For trials that do not have adequate outcome prediction tools to use, risk tools can often be developed on pre-existing data in the trial planning phase, or prior to analysis. Use of internally developed risk models has been advocated [16, 51, 52] and several large trials have used this approach as the basis for testing risk-based HTE [5355]. Future work should explore the degree to which over-fitting may bias such an approach and, if so, how best to avoid this. Regardless of the approach, in most instances in which a risk-based analysis shows significant HTE, the finding will be a call for rigorous follow-up research to assess and optimize clinically-feasible risk prediction.

Other medical conditions may have multiple models that might yield clinically different results, frequently on the individual patient-level (where clinical recommendations may be altered depending on which model is used) and sometimes regarding the presence or absence of HTE overall. While future work is needed to address this issue, it should be noted that the ambiguity about how best to treat individuals in such cases is revealed, not created, by risk-based analysis.

This paper has focused exclusively on binary outcomes. Continuous outcomes can be approached with similar principles regarding testing for HTE, as well as primary and secondary subgroup analyses, but obviously metrics such as ARR and RRR would need to be replaced by absolute and relative changes in the continuous measure of interest; and NNT is not pertinent to continuous outcomes, unless the continuous measures are grouped into justifiable binary categories.

Additionally, we focused on heterogeneity in the dimension of outcome risk; other risk dimensions may also be important, such as the risk of treatment-related harm (for therapies with serious and common adverse events) [15] or competing risk (especially for conditions including many patients with multiple morbidities or older patients in trials measuring longer-term outcomes) [8, 5658]. Multivariate models predicting treatment-related adverse events, such as those developed to predict anticoagulant- or thrombolytic-related serious bleeding [59, 60] or surgical risks for specific procedures, may be useful in the first case, and comorbidity indices [56, 61] in the second. There are also examples where combining models for treatment-related harm with outcome risk models to stratify trial results using a risk-benefit scheme has yielded informative results [17, 21]. However, whether, when, and how to perform these complex analyses are methodologically fraught issues that may be difficult to make routine recommendations on.

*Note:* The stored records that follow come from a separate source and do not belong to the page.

import Mathlib
import Summits.AnomalousDissipation.AnomalousDissipation.Theses.DyadicWallCascade
import Summits.AnomalousDissipation.AnomalousDissipation.Theorems.DyadicWallCascadeHalfSpaceHierarchySlabOfBand
import Summits.AnomalousDissipation.AnomalousDissipation.Theorems.DyadicWallCascadeHalfSpaceHierarchySlabExtension
import Summits.AnomalousDissipation.AnomalousDissipation.Theorems.DyadicWallCascadeHalfSpaceHierarchyFluxHeightInvariance
import Summits.AnomalousDissipation.AnomalousDissipation.Theorems.DyadicWallCascadeHalfSpaceHierarchyHalfScaleTrace
import Summits.AnomalousDissipation.AnomalousDissipation.Theorems.DyadicWallCascadeHalfSpaceHierarchyCellToBand

/-!
# Stub `stub_cellJunctionTransfer` of the line `bernoulli-surface-topology` — crux `DyadicWallCascade.HalfSpaceHierarchy`
# (item stmt-AnomalousDissipation-18627): a cell junction with exact conduit collars yields the half-space hierarchy

Sorry-free discharge of the GLUE of the line `bernoulli-surface-topology` as a standalone tree theorem: the body of
the (open) construction stub `stub_cellJunction` of the lead's skeleton implies the crux
`Summit.AnomalousDissipation.AnomalousDissipation.Theses.DyadicWallCascade.HalfSpaceHierarchy`.

**Statement.**  Suppose there exist
* a *conduit array* `(G, PG)`: `C^∞` on all of `ℝ³`, divergence free, steady Euler `(DG) G + ∇PG = 0` everywhere,
  `1`-periodic in `x` and in `y`, with zero mass flux and energy flux `F ≠ 0` through the unit cell cross-section
  `[0,1]² × {0}`;
* a *cell solution* `(U, P)` and a collar width `0 < η < 1/2`: `C^∞` on the open slab `{1-η < z < 2+η}`
  (`z = X 2`), divergence free and steady Euler on the open band `{1 < z < 2}`, `1`-periodic in `x, y` on the closed
  band, equal to `(G, PG)` on the top collar `{2-η < z < 2+η}` and to `(G, PG) ∘ (2 •)` on the bottom collar
  `{1-η < z < 1+η}`.
Then `HalfSpaceHierarchy` holds.

**Proof (composition of landed theorems, by name).**
1. `stub_fluxHeightInvariance` (heights `0` and `2`): the mass flux `∫_{[0,1]²} G₃` and the energy flux
   `∫_{[0,1]²} G₃ (‖G‖²/2 + PG)` of the conduit array through the unit period square are the same at `z = 2` as at
   `z = 0`, i.e. `0` and `F`.
2. `stub_halfScaleTrace` applied to the two continuous, `x, y`-periodic scalar integrands `G₃` and
   `G₃ (‖G‖²/2 + PG)`: the unit-square integrals of their half-scale bottom traces `q ↦ g (2 • (q₁, q₂, 1))` equal
   their unit-square integrals at height `2`; hence the bottom-trace fluxes of the cell solution are `0` and `F ≠ 0`.
3. `stub_cellToBand`: the cell solution with exact collars glues to a band profile on `{1/2 < z < 4}`;
   `stub_slabOfBand`: a band profile is a slab hierarchy; `stub_slabExtension`: a slab hierarchy extends dyadically
   to a half-space hierarchy, which is the crux verbatim.
No analysis beyond continuity bookkeeping happens in this file.
-/

-- `Summit.<Summit>.<Problem>` is the tree's mandated summit-side namespace (CONVENTIONS §2); for this
-- single-conjunct summit the two coincide, so the duplicate is deliberate.
set_option linter.dupNamespace false

open scoped Topology InnerProductSpace
open MeasureTheory Filter Set

noncomputable section

namespace Summit.AnomalousDissipation.AnomalousDissipation.Theorems.HalfSpaceHierarchy

/-- **Stub `stub_cellJunctionTransfer` (glue of the line `bernoulli-surface-topology`).**  A cell junction with
exact conduit collars — a smooth, divergence-free, steady Euler, `x, y`-periodic conduit array `(G, PG)` on `ℝ³` with
zero mass flux and energy flux `F ≠ 0` through `[0,1]² × {0}`, together with a cell solution `(U, P)` on the slab
`{1-η < z < 2+η}` (smooth there, divergence free and steady Euler on the open band `{1 < z < 2}`, band-periodic,
`= (G, PG)` on the top collar and `= (G, PG) ∘ (2 •)` on the bottom collar) — yields the crux `HalfSpaceHierarchy`:
flux bookkeeping (`stub_fluxHeightInvariance`, `stub_halfScaleTrace`) puts the two flux clauses in bottom-trace form,
then `stub_cellToBand`, `stub_slabOfBand`, `stub_slabExtension` compose. -/
theorem stub_cellJunctionTransfer :
    (∃ (G : EuclideanSpace ℝ (Fin 3) → EuclideanSpace ℝ (Fin 3)) (PG : EuclideanSpace ℝ (Fin 3) → ℝ)
      (U : EuclideanSpace ℝ (Fin 3) → EuclideanSpace ℝ (Fin 3)) (P : EuclideanSpace ℝ (Fin 3) → ℝ) (F η : ℝ),
      ContDiff ℝ ((⊤ : ℕ∞) : WithTop ℕ∞) G ∧ ContDiff ℝ ((⊤ : ℕ∞) : WithTop ℕ∞) PG ∧
      (∀ X : EuclideanSpace ℝ (Fin 3), ∑ i : Fin 3, (fderiv ℝ G X (EuclideanSpace.single i (1 : ℝ))) i = 0) ∧
      (∀ X : EuclideanSpace ℝ (Fin 3), (fderiv ℝ G X) (G X) + gradient PG X = 0) ∧
      (∀ X : EuclideanSpace ℝ (Fin 3),
        G (X + EuclideanSpace.single 0 (1 : ℝ)) = G X ∧ G (X + EuclideanSpace.single 1 (1 : ℝ)) = G X ∧
        PG (X + EuclideanSpace.single 0 (1 : ℝ)) = PG X ∧ PG (X + EuclideanSpace.single 1 (1 : ℝ)) = PG X) ∧
      (∫ q in Set.Icc (0 : ℝ) 1 ×ˢ Set.Icc (0 : ℝ) 1, (G !₂[q.1, q.2, (0 : ℝ)]) 2 = 0) ∧ F ≠ 0 ∧
      (∫ q in Set.Icc (0 : ℝ) 1 ×ˢ Set.Icc (0 : ℝ) 1,
        (G !₂[q.1, q.2, (0 : ℝ)]) 2 * (‖G !₂[q.1, q.2, (0 : ℝ)]‖ ^ 2 / 2 + PG !₂[q.1, q.2, (0 : ℝ)]) = F) ∧
      0 < η ∧ η < 1 / 2 ∧
      ContDiffOn ℝ ((⊤ : ℕ∞) : WithTop ℕ∞) U {Y : EuclideanSpace ℝ (Fin 3) | 1 - η < Y 2 ∧ Y 2 < 2 + η} ∧
      ContDiffOn ℝ ((⊤ : ℕ∞) : WithTop ℕ∞) P {Y : EuclideanSpace ℝ (Fin 3) | 1 - η < Y 2 ∧ Y 2 < 2 + η} ∧
      (∀ X : EuclideanSpace ℝ (Fin 3), 1 < X 2 → X 2 < 2 →
        ∑ i : Fin 3, (fderiv ℝ U X (EuclideanSpace.single i (1 : ℝ))) i = 0) ∧
      (∀ X : EuclideanSpace ℝ (Fin 3), 1 < X 2 → X 2 < 2 → (fderiv ℝ U X) (U X) + gradient P X = 0) ∧
      (∀ X : EuclideanSpace ℝ (Fin 3), 1 ≤ X 2 → X 2 ≤ 2 →
        U (X + EuclideanSpace.single 0 (1 : ℝ)) = U X ∧ U (X + EuclideanSpace.single 1 (1 : ℝ)) = U X ∧
        P (X + EuclideanSpace.single 0 (1 : ℝ)) = P X ∧ P (X + EuclideanSpace.single 1 (1 : ℝ)) = P X) ∧
      (∀ X : EuclideanSpace ℝ (Fin 3), 2 - η < X 2 → X 2 < 2 + η → U X = G X ∧ P X = PG X) ∧
      (∀ X : EuclideanSpace ℝ (Fin 3), 1 - η < X 2 → X 2 < 1 + η →
        U X = G ((2 : ℝ) • X) ∧ P X = PG ((2 : ℝ) • X))) →
    Summit.AnomalousDissipation.AnomalousDissipation.Theses.DyadicWallCascade.HalfSpaceHierarchy := by
  intro hJ
  obtain ⟨G, PG, U, P, F, η, hG, hPG, hGdiv, hGE, hGper, hGm, hF, hGe, hη, hη', hU, hP, hUdiv, hUE, hUper,
    htop, hbot⟩ := hJ
  -- (1) the two fluxes of the conduit array at height `2` equal those at height `0`
  obtain ⟨hmass, henergy⟩ := stub_fluxHeightInvariance G PG hG hPG hGdiv hGE hGper 0 2
  -- continuity and `x, y`-periodicity of the two scalar flux integrands
  have hGc : Continuous G := hG.continuous
  have hPGc : Continuous PG := hPG.continuous
  have h3 : Continuous fun X : EuclideanSpace ℝ (Fin 3) => (G X) 2 :=
    (continuous_apply 2).comp ((PiLp.continuous_ofLp 2 _).comp hGc)
  have hB : Continuous fun X : EuclideanSpace ℝ (Fin 3) => (G X) 2 * (‖G X‖ ^ 2 / 2 + PG X) :=
    h3.mul (((hGc.norm.pow 2).div_const 2).add hPGc)
  have hper3 : ∀ X : EuclideanSpace ℝ (Fin 3),
      (fun Y : EuclideanSpace ℝ (Fin 3) => (G Y) 2) (X + EuclideanSpace.single 0 (1 : ℝ)) =
        (fun Y : EuclideanSpace ℝ (Fin 3) => (G Y) 2) X ∧
      (fun Y : EuclideanSpace ℝ (Fin 3) => (G Y) 2) (X + EuclideanSpace.single 1 (1 : ℝ)) =
        (fun Y : EuclideanSpace ℝ (Fin 3) => (G Y) 2) X := by
    intro X
    simp only [(hGper X).1, (hGper X).2.1, and_self]
  have hperB : ∀ X : EuclideanSpace ℝ (Fin 3),
      (fun Y : EuclideanSpace ℝ (Fin 3) => (G Y) 2 * (‖G Y‖ ^ 2 / 2 + PG Y)) (X + EuclideanSpace.single 0 (1 : ℝ)) =
        (fun Y : EuclideanSpace ℝ (Fin 3) => (G Y) 2 * (‖G Y‖ ^ 2 / 2 + PG Y)) X ∧
      (fun Y : EuclideanSpace ℝ (Fin 3) => (G Y) 2 * (‖G Y‖ ^ 2 / 2 + PG Y)) (X + EuclideanSpace.single 1 (1 : ℝ)) =
        (fun Y : EuclideanSpace ℝ (Fin 3) => (G Y) 2 * (‖G Y‖ ^ 2 / 2 + PG Y)) X := by
    intro X
    simp only [(hGper X).1, (hGper X).2.1, (hGper X).2.2.1, (hGper X).2.2.2, and_self]
  -- (2) the bottom-trace fluxes of the cell solution, via the half-scale trace identity
  have hm : (∫ q in Set.Icc (0 : ℝ) 1 ×ˢ Set.Icc (0 : ℝ) 1, (G ((2 : ℝ) • !₂[q.1, q.2, (1 : ℝ)])) 2) = 0 := by
    have key := stub_halfScaleTrace (fun Y : EuclideanSpace ℝ (Fin 3) => (G Y) 2) h3 hper3
    simp only [] at key
    rw [key, hmass, hGm]
  have he : (∫ q in Set.Icc (0 : ℝ) 1 ×ˢ Set.Icc (0 : ℝ) 1,
      (G ((2 : ℝ) • !₂[q.1, q.2, (1 : ℝ)])) 2 *
        (‖G ((2 : ℝ) • !₂[q.1, q.2, (1 : ℝ)])‖ ^ 2 / 2 + PG ((2 : ℝ) • !₂[q.1, q.2, (1 : ℝ)]))) = F := by
    have key := stub_halfScaleTrace (fun Y : EuclideanSpace ℝ (Fin 3) => (G Y) 2 * (‖G Y‖ ^ 2 / 2 + PG Y)) hB hperB
    simp only [] at key
    rw [key, henergy, hGe]
  -- (3) band profile ⟹ slab hierarchy ⟹ half-space hierarchy
  exact stub_slabExtension (stub_slabOfBand
    (stub_cellToBand G PG U P F η hG hPG hη hη' hU hP hUdiv hUE hUper htop hbot hm hF he))

end Summit.AnomalousDissipation.AnomalousDissipation.Theorems.HalfSpaceHierarchy

end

As we and others have noted elsewhere, we will never be able to get all the information needed for informing clinical practice and health policy from experimental trials [5, 2729, 62, 63]. The approach we outline here may not be applicable or feasible for many trials, particularly early phase trials, which tend to be small and explanatory in nature, and often use surrogate instead of clinical endpoints. Furthermore, the above suggestions only deal with assessing HTE statistically in the context of trials and not how best to promote the use of risk stratification in clinical practice. Despite these caveats and limitations, for pivotal, phase III clinical trials using clinically important outcomes, the suggested approach should usually be feasible and should substantially improve our ability to produce scientifically valid information on HTE to better inform clinical practice.


Implications for the peer-review and publishing of clinical trials

While it is well appreciated that outcome risk heterogeneity is common and can lead to clinically meaningful HTE, few clinical trials analyze the variation in treatment effect across the spectrum of patients in their studies and subgroup analyses are performed and reported erratically [14, 30, 33, 35]. Though some argue that journals should not dictate the scientific questions that investigators address, for many important trials, the results are not fully disclosed in the absence of a risk-based analysis. While risk-stratified results may emphasize the importance of treatment in high-risk patients and may even result in the discovery of patient sub-groups who benefit when summary results of trials are negative, such analyses may be particularly resisted when trial results are overall positive, given the obvious incentives for industry to get treatments approved for as broad a population as possible [14]. There also exist incentives to selectively highlight positive exploratory subgroup analyses, when overall results are negative. Therefore, it seems likely that inadequate investigation and reporting of HTE will continue to be a problem unless editors, granting agencies and government regulators insist upon it. Suggestions herein provide a framework for the development of implementable guidelines that might support routine examination and reporting of information essential for optimizing medical care for individuals.


Appendix 1. Glossary

Baseline Risk

Risk of a particular event (in this paper, typically the primary study outcome) in the absence of the experimental therapy.

Event rate

Proportion or percentage of study participants in a group in which a particular event (typically the primary outcome) is observed. Control event rate (CER) and experimental event rate (EER) are used to refer to event rates in the control group and experimental group, respectively. In a clinical trial, baseline risk is best estimated by the observed control event rate (CER).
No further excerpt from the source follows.